One significant aspect to speculate on is the study's retrospective design. In retrospective investigations, scientists look for patterns and correlations in the data that already exist. But this design inherently limits the capacity to establish causation. More reliable data would come from a randomized controlled trial (RCT), in which patients are randomized into several treatment groups. Because they reduce bias and make it easier to understand how beneficial an intervention is, RCTs are regarded as the gold standard in clinical research.

The total of 229 patients in the study are a suitable sample size for preliminary investigations, although it may not fully reflect the complexity and diversity of the larger community when dealing with the prognosis of AD. These patients' individual circumstances, comorbidities, and overall health may all have an impact on their prognosis. A larger and more varied sample would increase the dependability of the results and give a more accurate depiction of the population.

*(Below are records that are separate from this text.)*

import Mathlib.Topology.Homotopy.Lifting
import HarnessLib

/-!
# A connected covering of a simply connected space is a homeomorphism

The step "`Φ : Σ̃ → ℝ³` is a covering, `ℝ³` is simply connected, hence `Φ` is a bijection and
`Σ̃ ≈ ℝ³`" of the proof of the rigid positive energy theorem (Beig–Chruściel, J. Math. Phys. 37
(1996), §4; Chruściel [C3]) is the classical fact (Hatcher 2002, Prop. 1.39 / exercise: a simply
connected, locally path connected space has no non-trivial connected coverings):

* `IsCoveringMap.bijective_of_simplyConnectedSpace` — a covering map `p : E → X` with `X` simply
  connected and locally path connected and `E` preconnected and nonempty is bijective: the
  identity of `X` lifts to a section `s` (monodromy theorem,
  `IsCoveringMap.existsUnique_continuousMap_lifts`), and `s ∘ p = id` by uniqueness of lifts on
  the preconnected `E` (`IsCoveringMap.eq_of_comp_eq`);
* `IsCoveringMap.isHomeomorph_of_simplyConnectedSpace` — hence `p` is a homeomorphism (a
  bijective local homeomorphism).

Theorems only; no definitions, no named facts.

## References

* A. Hatcher, *Algebraic Topology*, CUP 2002, §1.3, Prop. 1.34 (unique lifting) and Prop. 1.39.
* R. Beig, P. T. Chruściel, J. Math. Phys. 37 (1996) 1939–1961, §4 (proof of Thm. 4.1).
-/

open Set Function Topology

namespace Literature.Topology.CoveringSpaces

variable {E X : Type*} [TopologicalSpace E] [TopologicalSpace X] {p : E → X}

/-- **A connected covering of a simply connected space is a bijection.** For a covering map
`p : E → X` with `X` simply connected and locally path connected and `E` preconnected and
nonempty: the identity of `X` lifts to a continuous section `s` with `p ∘ s = id`, and
`s ∘ p = id` because both sides lift `p` through `p` and agree at one point (uniqueness of lifts
from a preconnected space). Hatcher 2002, Prop. 1.39 with Prop. 1.34.
[cite: Hatcher2002, Prop. 1.34 and Prop. 1.39] -/
theorem IsCoveringMap.bijective_of_simplyConnectedSpace (hp : IsCoveringMap p)
    [SimplyConnectedSpace X] [LocallyPathConnectedSpace X] [PreconnectedSpace E] [Nonempty E] :
    Bijective p := by
  obtain ⟨e₀⟩ := ‹Nonempty E›
  obtain ⟨s, ⟨hs₀, hps⟩, -⟩ :=
    hp.existsUnique_continuousMap_lifts (ContinuousMap.id X) (p e₀) e₀ rfl
  have hps' : ∀ x, p (s x) = x := fun x ↦ congr_fun hps x
  have hsp : (s ∘ p : E → E) = id :=
    hp.eq_of_comp_eq (s.continuous.comp hp.continuous) continuous_id
      (funext fun e ↦ hps' (p e)) e₀ hs₀
  refine ⟨fun e e' h ↦ ?_, fun x ↦ ⟨s x, hps' x⟩⟩
  have he : s (p e) = e := congr_fun hsp e
  have he' : s (p e') = e' := congr_fun hsp e'
  rw [← he, ← he', h]

/-- **A connected covering of a simply connected space is a homeomorphism** (a bijective local
homeomorphism: continuous, open, bijective). Hatcher 2002, Prop. 1.39.
[cite: Hatcher2002, Prop. 1.39] -/
theorem IsCoveringMap.isHomeomorph_of_simplyConnectedSpace (hp : IsCoveringMap p)
    [SimplyConnectedSpace X] [LocallyPathConnectedSpace X] [PreconnectedSpace E] [Nonempty E] :
    IsHomeomorph p :=
  ⟨hp.continuous, hp.isLocalHomeomorph.isOpenMap,
    IsCoveringMap.bijective_of_simplyConnectedSpace hp⟩

end Literature.Topology.CoveringSpaces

The study's dependence on subjective measurements is another factor to consider, such as cognitive dysfunction performance characteristics, Mini-Mental State Examination score, modified Rankin scale, drawing clock test, disturbance of consciousness, and extrapyramidal symptoms. These assessments are useful for gathering patient self-reported experiences; however, they are biased and subject to individual standpoints. The immunoglobulin test and the lymphocyte transformation test were not performed, and the components pertaining to the identification of cellular immune function were lacking. In addition to these subjective evaluations, objective measurements could offer a more thorough comprehension of the AD prognostic metric.

Furthermore, a critical consideration is how generalizable the study's discoveries are likely to be. The survey results may not be applicable to other settings or populations because it was performed within a particular patient group and healthcare setting. The results of such interventions can be impacted by parameters such as patient demographics, cultural differences, and healthcare infrastructure. Therefore, without more research, care should be taken when expanding these outcomes to other groups.

CONCLUSION

The work provides useful insights for anticipating the relationship between impaired cellular immune activity and a bad prognosis in AD patients, highlighting the potential benefits of MRS combined with EEG detection in anticipating the dismal outlook of AD. The data indicate that a drop in T cell percentage may have prognostic value for the adverse outcome of AD. The threshold criteria for determining poor prognosis in patients with AD is recommended to be set at a proportion of T cells less than 55%.